We can also look how the coercive field changes with temperature:

plt.plot(T, results_ai.Hc.value, linestyle="-", marker="o")
plt.xlabel(me.T().axis_label)
plt.ylabel(me.Hc().axis_label);

Finally we look at the maximum energy product BHmax. This shows a clear error at higher temperatures, where the values jump significantly. This is again due to the model switching from hard-magnet to soft-magnet predictions as the intrinsic properties change with temperature. The input to the function at these high temperature points is outside the training data range, so the model is extrapolating and producing unphysical results.

plt.plot(T, results_ai.BHmax.value, linestyle="-", marker="o")
plt.xlabel(me.T().axis_label)
plt.ylabel(me.BHmax().axis_label);

We can check the metadata of the model to see the range of input parameters it was trained on:

mammos_ai.Hc_Mr_BHmax_from_Ms_A_K_metadata()

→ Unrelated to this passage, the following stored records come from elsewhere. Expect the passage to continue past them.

import Summits.BirchSwinnertonDyer.BirchSwinnertonDyer.Theorems.Rank2ObservatoryTamagawaIstarLocal
import HarnessLib

/-!
# BSD rank ≥ 2 observatory (`b2b-bsdr2`, cert-2 gen 11): EXACT local Tamagawa numbers for the
# Kodaira types `Iₙ*` (`n ≥ 1`) — part 2: reading the side-`D` point off the LAST round's quadratic

HONEST FRAMING: per-curve certified theorems and census instruments; no claim on BSD in rank ≥ 2.

Theorems only (no named fact, no axiom).  Part 1 (`Rank2ObservatoryTamagawaIstarLocal`) proved, over
a Henselian DVR `R` in the `Iₙ*` normal form, `[E(K) : E₀(K)] = 4` if some `R`-point `(πx₁, π²y₂)`
has `x₁ ∈ 𝔪` ("side `D`") and `= 2` if none has.  Tate's sub-procedure (LNM 476 §7; Silverman
*ATAEC* IV.9.4 Step 7) translates `y`, `x`, `y`, … alternately until the quadratic of a round is
SEPARABLE; the round-`m` normal forms are
* odd exit `n = 2m + 1`: `π ∣ a₁`, `a₂ = πp` (`p ∈ Rˣ`), `a₃ = π^{m+2}A₃`, `π^{m+3} ∣ a₄`,
  `a₆ = π^{2m+4}A₆`, quadratic `Y² + A₃Y − A₆` (`A₃² + 4A₆ ∉ 𝔪`);
* even exit `n = 2m + 2`: `π ∣ a₁`, `a₂ = πp`, `π^{m+3} ∣ a₃`, `a₄ = π^{m+3}A₄`, `a₆ = π^{2m+5}A₆`,
  quadratic `pX² + A₄X + A₆` (`A₄² − 4pA₆ ∉ 𝔪`).
This file proves, by "valuation climbing" (`pow_dvd_X_of_equation`: an `R`-point with `π² ∣ x` has
`π^{i+2} ∣ x` for all `i ≤ m`) and part 1's `pow_succ_dvd_of_dvd_mul_add`:
* `residue_root_of_sideD_odd/even`: a side-`D` point forces a residue ROOT of the exit quadratic;
* `exists_sideD_odd/even` (`R` Henselian): a residue root Hensel-lifts to a side-`D` point — in the even
  case through the tree's Hensel lemma for NON-monic polynomials applied to `π^{m+1}X³ + pX² + A₄X + A₆`;
* the four local theorems `index_Istar_odd_eq_four/two`, `index_Istar_even_eq_four/two`:
  `c = [E(K) : E₀(K)] = 4` iff the exit quadratic has a residue root, `= 2` iff not — exactly Tate's
  rule (Silverman *ATAEC* IV.9.4 Step 7: "`c = 4` if the roots are in `k`, else `c = 2`").
Part 3 (`Rank2ObservatoryTamagawaIstarIntCast`) specialises to integer models at `p`.
References: [Tate1975] J. Tate, LNM 476 (1975) §7; [Silverman1994] [SilvermanATAEC1994] J. H.
Silverman, GTM 151 (1994), IV.9.4 Step 7, Table 4.1; [Cassels1986] J. W. S. Cassels, *Local Fields*
(1986), Ch. 4 Lemma 3.1 (Hensel for a simple approximate root).
-/

set_option linter.dupNamespace false
set_option autoImplicit false

noncomputable section

open scoped Classical

open Polynomial IsLocalRing WeierstrassCurve
  Literature.NumberTheory.EllipticCurves Literature.NumberTheory.EllipticCurves.LocalIndex
  Literature.NumberTheory.DiophantineGeometry Literature.NumberTheory.DiophantineGeometry.TateAlgorithm

namespace Summit.BirchSwinnertonDyer.BirchSwinnertonDyer.Rank2Observatory.Tam

section Level

variable {R : Type*} [CommRing R] [IsDomain R] [IsDiscreteValuationRing R]
  {K : Type*} [Field K] [Algebra R K] [IsFractionRing R K]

{'model_name': 'cube50_singlegrain_random_forest_v0.1',
 'description': 'Random forest model trained on simulated data for single grain cubic particles with 50 nm edge length with the external field applied parallel to the anisotropy axis.',
 'training_data_range': {'Ms': (Entity(ontology_label='SpontaneousMagnetization', value=79580.0, unit='A / m'),
   Entity(ontology_label='SpontaneousMagnetization', value=3980000.0, unit='A / m')),
  'A': (Entity(ontology_label='ExchangeStiffnessConstant', value=1e-13, unit='J / m'),
   Entity(ontology_label='ExchangeStiffnessConstant', value=1e-11, unit='J / m')),
  'K': (Entity(ontology_label='UniaxialAnisotropyConstant', value=10000.0, unit='J / m3'),
   Entity(ontology_label='UniaxialAnisotropyConstant', value=10000000.0, unit='J / m3'))},
 'input_parameters': ['Ms (A/m)', 'A (J/m)', 'K1 (J/m^3)'],
 'output_parameters': ['Hc (A/m)', 'Mr (A/m)', 'BHmax (J/m^3)'],
 'source': 'https://github.com/MaMMoS-project/ML-models/tree/main/beyond-stoner-wohlfarth/single-grain-easy-axis-model'}

Internally, the model checks if the sample is a hard magnet based on the intrinsic properties. If it is, it uses a hard-magnet predictor. If it is not, it switches to a soft-magnet predictor. We can directly check which samples are classified as hard magnets:

mammos_ai.is_hard_magnet_from_Ms_A_K(
    Ms=results_kuzmin.Ms(T),
    A=results_kuzmin.A(T),
    K1=results_kuzmin.K1(T),
)

array([ True,  True,  True,  True,  True,  True,  True,  True,  True,
        True,  True,  True,  True,  True,  True,  True,  True, False,
       False, False])

In this notebook, we have shown how the mammos-ai package can serve as a fast alternative to full micromagnetic simulations for predicting the hysteresis properties of hard magnets. By using intrinsic micromagnetic parameters as inputs, the model provides rapid estimates that avoid the hours-long runtime of traditional simulations. However, this speed comes with reduced accuracy, particularly when extrapolating beyond the range of the training data. Users should therefore take care when interpreting results.